* What is being asked
Only the lines below starting at the one that contains "f⟩ ⟨f, y⟩ = N⁻¹" and ending at the one that contains "theorem smul_frameProj_mul_self (σ" are to be reproduced, exactly and with both ends kept.

* Information given
⁂
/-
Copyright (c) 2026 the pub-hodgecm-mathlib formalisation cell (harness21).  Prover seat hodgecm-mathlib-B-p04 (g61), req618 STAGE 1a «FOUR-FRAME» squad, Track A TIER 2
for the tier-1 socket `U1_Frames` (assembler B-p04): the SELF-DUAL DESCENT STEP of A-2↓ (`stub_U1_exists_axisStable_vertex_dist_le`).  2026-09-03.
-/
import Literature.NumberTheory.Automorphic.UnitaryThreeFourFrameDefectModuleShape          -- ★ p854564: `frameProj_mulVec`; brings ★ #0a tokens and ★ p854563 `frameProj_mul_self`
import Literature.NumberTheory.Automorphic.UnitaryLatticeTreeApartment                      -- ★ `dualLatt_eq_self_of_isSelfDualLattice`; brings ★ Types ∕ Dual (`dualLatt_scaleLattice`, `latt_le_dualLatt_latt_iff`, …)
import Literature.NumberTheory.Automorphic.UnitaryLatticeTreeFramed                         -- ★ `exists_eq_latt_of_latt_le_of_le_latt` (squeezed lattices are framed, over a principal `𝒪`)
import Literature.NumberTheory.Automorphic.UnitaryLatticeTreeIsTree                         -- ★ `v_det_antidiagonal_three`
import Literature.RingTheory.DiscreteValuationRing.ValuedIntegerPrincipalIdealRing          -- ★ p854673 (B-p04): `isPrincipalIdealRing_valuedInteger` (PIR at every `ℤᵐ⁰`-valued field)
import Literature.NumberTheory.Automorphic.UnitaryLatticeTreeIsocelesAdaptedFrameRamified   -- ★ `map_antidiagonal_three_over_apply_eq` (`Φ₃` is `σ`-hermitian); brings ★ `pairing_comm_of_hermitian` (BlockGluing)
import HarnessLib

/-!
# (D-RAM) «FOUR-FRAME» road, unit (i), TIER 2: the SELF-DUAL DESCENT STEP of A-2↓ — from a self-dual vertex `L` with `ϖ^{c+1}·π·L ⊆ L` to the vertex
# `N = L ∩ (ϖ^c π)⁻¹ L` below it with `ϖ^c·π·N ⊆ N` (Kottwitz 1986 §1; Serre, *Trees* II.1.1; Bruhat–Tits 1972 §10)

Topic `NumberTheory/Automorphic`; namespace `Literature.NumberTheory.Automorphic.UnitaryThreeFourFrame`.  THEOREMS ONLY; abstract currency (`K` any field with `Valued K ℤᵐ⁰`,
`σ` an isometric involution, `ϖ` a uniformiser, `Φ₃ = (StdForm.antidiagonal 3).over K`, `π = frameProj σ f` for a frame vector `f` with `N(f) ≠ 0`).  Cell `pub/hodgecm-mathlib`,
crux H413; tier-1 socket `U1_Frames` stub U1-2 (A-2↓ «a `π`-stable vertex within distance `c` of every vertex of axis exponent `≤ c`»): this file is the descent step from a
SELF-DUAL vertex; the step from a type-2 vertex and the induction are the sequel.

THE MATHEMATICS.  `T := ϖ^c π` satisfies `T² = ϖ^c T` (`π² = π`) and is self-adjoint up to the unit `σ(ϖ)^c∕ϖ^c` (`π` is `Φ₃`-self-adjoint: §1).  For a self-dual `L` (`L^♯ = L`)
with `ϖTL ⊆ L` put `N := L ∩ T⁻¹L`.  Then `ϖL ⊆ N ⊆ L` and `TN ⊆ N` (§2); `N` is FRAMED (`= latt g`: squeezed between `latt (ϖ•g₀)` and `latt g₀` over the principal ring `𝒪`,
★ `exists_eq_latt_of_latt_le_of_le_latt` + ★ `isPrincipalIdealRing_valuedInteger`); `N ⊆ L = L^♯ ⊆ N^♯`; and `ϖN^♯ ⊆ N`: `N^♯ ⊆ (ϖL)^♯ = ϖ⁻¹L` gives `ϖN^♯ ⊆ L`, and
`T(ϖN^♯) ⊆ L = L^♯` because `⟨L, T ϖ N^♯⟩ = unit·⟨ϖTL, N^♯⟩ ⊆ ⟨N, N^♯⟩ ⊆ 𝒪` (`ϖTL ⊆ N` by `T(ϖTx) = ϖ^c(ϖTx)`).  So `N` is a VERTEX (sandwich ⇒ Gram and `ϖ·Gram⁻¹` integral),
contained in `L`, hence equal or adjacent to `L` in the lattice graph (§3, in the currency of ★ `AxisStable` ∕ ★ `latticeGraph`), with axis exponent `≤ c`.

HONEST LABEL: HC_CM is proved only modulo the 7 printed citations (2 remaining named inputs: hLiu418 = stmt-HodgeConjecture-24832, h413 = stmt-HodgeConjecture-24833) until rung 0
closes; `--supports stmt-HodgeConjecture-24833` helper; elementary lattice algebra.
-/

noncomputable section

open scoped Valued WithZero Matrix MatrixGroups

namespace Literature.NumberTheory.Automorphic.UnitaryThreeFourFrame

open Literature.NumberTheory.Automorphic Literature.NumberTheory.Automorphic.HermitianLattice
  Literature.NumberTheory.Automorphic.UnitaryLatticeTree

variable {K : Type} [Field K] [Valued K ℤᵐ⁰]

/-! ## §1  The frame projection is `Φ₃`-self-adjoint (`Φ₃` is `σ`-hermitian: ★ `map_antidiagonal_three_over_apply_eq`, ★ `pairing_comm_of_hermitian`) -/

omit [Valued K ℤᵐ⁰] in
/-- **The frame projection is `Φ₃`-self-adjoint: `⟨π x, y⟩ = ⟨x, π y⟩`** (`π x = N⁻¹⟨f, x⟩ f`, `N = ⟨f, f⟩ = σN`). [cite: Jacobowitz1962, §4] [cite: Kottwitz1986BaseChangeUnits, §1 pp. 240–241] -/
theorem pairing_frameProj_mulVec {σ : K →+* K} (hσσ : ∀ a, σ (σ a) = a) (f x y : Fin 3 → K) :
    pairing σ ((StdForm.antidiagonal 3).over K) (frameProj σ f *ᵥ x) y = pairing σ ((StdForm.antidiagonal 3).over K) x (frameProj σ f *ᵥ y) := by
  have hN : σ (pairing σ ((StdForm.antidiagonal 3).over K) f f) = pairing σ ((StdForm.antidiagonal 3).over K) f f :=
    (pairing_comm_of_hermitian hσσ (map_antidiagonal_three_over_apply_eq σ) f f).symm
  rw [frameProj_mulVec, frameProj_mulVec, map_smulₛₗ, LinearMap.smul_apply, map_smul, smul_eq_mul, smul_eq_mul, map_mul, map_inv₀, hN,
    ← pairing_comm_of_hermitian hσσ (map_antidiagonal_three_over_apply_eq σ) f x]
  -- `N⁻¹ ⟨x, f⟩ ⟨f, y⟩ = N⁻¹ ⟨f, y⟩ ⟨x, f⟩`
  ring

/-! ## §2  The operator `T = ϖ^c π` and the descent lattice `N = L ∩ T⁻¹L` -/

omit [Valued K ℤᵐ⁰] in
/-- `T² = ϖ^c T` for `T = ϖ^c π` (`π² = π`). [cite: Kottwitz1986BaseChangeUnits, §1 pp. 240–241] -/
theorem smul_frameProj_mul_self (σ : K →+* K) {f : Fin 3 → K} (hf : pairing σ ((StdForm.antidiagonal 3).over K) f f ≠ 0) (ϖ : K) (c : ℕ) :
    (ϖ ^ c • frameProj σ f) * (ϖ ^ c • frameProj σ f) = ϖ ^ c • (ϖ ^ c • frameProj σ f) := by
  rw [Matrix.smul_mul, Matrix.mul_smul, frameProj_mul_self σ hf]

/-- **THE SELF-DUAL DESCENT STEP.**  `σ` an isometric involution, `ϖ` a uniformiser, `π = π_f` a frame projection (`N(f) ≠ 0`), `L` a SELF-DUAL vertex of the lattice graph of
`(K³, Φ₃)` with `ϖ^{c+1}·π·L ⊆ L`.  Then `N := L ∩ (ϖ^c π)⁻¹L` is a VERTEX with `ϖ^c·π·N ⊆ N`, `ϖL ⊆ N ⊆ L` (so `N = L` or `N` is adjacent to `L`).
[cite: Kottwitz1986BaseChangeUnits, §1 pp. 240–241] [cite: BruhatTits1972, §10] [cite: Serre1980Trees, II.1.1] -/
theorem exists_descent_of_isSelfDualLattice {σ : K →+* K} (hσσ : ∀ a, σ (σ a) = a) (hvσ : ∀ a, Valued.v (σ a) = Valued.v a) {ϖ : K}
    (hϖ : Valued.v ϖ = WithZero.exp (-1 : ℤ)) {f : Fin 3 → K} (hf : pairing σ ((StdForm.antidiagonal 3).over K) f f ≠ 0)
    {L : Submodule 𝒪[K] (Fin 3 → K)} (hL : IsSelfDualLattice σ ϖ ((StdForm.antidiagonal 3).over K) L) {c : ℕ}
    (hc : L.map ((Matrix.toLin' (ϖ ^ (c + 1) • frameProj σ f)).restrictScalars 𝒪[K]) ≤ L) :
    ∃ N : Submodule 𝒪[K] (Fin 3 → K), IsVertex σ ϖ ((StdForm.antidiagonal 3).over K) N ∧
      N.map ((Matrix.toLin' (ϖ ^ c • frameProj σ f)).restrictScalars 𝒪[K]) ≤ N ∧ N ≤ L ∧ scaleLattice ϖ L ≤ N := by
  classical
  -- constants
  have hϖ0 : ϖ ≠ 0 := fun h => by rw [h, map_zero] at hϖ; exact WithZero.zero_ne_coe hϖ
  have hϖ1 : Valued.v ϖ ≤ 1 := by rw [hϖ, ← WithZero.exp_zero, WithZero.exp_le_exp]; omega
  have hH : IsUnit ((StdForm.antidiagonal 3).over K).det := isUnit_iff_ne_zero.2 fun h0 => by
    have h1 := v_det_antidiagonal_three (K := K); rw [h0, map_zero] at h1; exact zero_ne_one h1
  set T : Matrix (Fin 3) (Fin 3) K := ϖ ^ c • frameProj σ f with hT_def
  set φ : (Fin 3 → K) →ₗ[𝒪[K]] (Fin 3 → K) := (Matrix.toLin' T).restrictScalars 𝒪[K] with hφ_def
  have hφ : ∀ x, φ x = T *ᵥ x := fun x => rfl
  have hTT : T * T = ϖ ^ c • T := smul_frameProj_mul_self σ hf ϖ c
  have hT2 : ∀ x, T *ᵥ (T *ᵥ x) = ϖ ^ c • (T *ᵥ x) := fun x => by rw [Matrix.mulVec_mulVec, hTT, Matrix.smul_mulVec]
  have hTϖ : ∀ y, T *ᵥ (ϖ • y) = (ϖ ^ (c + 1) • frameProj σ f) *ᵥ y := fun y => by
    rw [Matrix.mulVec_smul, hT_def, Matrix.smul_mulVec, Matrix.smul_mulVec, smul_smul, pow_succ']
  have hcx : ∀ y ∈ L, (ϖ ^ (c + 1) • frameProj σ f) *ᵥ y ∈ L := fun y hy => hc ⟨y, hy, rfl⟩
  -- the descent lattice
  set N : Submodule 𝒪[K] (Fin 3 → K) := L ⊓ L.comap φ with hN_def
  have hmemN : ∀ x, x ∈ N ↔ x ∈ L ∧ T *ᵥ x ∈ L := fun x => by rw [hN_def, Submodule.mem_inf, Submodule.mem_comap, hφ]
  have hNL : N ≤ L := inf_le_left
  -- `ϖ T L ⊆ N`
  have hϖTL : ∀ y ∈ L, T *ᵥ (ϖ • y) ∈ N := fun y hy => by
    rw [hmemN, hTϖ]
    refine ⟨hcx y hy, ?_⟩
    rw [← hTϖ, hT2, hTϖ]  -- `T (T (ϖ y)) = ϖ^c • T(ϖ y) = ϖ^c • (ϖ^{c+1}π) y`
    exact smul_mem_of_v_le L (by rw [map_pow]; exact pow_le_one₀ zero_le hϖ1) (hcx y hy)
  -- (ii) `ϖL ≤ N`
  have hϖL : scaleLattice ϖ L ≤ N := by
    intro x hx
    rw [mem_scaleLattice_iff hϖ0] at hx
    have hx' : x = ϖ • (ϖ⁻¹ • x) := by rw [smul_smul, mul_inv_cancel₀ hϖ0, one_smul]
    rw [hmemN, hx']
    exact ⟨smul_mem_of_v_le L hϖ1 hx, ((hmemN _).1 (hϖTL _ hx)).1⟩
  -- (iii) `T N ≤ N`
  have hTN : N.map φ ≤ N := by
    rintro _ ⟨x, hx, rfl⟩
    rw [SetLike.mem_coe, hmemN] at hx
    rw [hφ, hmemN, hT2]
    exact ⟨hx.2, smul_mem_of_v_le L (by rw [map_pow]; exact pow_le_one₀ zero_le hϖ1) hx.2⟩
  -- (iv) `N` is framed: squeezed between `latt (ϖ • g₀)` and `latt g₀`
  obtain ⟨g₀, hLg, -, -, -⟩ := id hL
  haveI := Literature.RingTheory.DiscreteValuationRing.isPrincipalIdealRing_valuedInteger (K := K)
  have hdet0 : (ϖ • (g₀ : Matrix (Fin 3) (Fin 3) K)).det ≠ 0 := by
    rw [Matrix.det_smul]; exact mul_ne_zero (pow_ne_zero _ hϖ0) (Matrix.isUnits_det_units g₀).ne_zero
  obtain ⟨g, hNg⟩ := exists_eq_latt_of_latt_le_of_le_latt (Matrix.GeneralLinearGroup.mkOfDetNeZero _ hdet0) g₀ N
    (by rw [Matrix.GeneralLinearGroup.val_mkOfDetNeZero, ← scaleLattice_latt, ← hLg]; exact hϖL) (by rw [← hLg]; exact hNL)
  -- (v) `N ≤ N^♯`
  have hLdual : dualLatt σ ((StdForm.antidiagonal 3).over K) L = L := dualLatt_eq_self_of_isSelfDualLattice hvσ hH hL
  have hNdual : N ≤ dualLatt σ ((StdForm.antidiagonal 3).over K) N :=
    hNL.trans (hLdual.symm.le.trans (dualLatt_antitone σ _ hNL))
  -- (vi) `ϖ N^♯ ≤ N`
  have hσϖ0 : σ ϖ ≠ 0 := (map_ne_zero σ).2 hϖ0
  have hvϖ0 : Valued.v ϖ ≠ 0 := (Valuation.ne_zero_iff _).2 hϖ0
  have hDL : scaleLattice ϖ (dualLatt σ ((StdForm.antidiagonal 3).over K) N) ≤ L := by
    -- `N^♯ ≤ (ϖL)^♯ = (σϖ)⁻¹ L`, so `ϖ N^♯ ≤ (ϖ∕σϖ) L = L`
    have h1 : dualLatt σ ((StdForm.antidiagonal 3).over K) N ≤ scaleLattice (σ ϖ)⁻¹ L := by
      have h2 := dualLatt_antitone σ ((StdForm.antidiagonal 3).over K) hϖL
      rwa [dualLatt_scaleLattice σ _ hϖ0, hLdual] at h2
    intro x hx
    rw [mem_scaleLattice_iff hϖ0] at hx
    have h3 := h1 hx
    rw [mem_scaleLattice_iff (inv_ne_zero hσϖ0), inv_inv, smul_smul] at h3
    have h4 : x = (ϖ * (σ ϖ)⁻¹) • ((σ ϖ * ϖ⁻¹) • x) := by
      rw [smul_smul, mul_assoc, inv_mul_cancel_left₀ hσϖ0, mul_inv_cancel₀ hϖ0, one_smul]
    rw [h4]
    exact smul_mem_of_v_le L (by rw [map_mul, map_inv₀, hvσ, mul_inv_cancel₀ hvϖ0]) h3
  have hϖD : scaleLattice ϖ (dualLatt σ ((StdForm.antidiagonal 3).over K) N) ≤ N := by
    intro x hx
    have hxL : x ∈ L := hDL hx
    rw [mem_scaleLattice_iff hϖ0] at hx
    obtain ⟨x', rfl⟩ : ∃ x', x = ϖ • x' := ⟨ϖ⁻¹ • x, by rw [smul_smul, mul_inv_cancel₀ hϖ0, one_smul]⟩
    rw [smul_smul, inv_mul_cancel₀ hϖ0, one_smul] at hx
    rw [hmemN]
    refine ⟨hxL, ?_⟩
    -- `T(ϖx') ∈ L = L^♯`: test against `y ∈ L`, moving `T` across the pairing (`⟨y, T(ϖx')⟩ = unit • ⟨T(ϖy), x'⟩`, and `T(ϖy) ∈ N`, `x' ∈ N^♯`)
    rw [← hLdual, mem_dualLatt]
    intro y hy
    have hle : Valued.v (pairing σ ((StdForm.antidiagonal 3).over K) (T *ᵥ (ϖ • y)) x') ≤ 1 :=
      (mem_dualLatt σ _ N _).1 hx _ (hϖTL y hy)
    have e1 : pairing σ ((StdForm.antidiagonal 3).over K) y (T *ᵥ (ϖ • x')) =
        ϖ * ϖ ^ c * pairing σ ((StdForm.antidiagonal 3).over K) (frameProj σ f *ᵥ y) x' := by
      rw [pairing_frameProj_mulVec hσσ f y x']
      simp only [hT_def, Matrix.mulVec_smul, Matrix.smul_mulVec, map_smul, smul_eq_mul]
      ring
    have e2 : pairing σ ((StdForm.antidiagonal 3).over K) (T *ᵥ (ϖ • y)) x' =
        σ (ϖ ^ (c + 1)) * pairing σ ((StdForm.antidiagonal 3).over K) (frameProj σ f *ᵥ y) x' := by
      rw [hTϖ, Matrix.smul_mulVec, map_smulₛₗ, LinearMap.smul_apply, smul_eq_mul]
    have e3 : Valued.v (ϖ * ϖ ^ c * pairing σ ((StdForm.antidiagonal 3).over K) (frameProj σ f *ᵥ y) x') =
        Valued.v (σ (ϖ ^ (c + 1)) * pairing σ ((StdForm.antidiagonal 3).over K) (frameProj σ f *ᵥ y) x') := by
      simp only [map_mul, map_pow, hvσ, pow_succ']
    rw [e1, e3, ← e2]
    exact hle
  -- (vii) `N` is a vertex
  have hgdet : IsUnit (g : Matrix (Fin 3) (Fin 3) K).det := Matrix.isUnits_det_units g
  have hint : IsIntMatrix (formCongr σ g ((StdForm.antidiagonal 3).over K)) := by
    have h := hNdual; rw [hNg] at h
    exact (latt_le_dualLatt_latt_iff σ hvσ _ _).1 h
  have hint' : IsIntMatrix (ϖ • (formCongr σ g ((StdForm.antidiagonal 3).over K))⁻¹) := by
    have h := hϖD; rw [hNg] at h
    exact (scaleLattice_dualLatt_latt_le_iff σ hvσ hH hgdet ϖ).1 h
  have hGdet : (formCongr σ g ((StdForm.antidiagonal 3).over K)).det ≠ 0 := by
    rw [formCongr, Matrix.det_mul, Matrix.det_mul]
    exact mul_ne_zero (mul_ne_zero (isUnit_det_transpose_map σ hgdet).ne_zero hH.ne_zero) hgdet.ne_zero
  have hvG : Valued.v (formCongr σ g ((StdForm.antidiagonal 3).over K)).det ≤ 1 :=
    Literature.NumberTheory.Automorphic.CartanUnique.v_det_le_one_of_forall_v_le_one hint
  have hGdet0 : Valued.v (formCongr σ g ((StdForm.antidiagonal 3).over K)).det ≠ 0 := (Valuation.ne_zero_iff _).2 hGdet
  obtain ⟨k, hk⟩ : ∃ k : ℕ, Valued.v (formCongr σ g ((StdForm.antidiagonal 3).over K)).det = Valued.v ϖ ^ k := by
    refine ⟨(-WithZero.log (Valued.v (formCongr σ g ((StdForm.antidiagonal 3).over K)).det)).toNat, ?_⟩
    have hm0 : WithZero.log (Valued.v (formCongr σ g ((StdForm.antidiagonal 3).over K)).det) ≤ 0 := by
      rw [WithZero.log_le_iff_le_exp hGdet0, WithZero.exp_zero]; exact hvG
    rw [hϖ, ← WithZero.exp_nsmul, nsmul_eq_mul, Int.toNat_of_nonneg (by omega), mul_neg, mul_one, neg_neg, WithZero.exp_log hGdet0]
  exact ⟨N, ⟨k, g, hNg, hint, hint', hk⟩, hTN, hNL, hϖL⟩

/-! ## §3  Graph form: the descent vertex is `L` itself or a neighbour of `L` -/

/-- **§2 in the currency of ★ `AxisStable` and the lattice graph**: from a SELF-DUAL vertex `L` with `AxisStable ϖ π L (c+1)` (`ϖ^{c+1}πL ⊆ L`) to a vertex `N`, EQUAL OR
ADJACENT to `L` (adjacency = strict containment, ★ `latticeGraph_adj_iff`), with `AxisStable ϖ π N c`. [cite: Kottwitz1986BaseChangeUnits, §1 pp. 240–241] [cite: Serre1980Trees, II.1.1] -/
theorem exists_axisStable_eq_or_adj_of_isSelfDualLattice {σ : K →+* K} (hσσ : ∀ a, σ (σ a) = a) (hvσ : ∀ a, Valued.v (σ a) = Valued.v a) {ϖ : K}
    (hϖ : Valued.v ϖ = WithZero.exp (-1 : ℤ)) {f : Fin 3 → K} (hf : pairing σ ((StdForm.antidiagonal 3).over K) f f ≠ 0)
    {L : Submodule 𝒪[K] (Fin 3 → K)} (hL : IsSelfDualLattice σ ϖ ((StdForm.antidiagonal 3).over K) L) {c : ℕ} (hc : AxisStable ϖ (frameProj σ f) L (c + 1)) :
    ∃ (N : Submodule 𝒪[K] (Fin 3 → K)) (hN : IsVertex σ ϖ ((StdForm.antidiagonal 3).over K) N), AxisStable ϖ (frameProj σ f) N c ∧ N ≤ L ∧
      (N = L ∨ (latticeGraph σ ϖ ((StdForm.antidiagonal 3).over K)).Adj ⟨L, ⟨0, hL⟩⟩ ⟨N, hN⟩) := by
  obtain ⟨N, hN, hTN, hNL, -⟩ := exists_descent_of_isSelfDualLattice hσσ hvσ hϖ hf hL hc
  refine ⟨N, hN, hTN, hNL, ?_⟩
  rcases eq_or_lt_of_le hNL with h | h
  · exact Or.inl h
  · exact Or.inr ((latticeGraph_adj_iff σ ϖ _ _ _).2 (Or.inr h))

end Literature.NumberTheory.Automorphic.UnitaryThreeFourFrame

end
⁂
* Answer box
  -- `N⁻¹ ⟨x, f⟩ ⟨f, y⟩ = N⁻¹ ⟨f, y⟩ ⟨x, f⟩`
  ring

/-! ## §2  The operator `T = ϖ^c π` and the descent lattice `N = L ∩ T⁻¹L` -/

omit [Valued K ℤᵐ⁰] in
/-- `T² = ϖ^c T` for `T = ϖ^c π` (`π² = π`). [cite: Kottwitz1986BaseChangeUnits, §1 pp. 240–241] -/
theorem smul_frameProj_mul_self (σ : K →+* K) {f : Fin 3 → K} (hf : pairing σ ((StdForm.antidiagonal 3).over K) f f ≠ 0) (ϖ : K) (c : ℕ) :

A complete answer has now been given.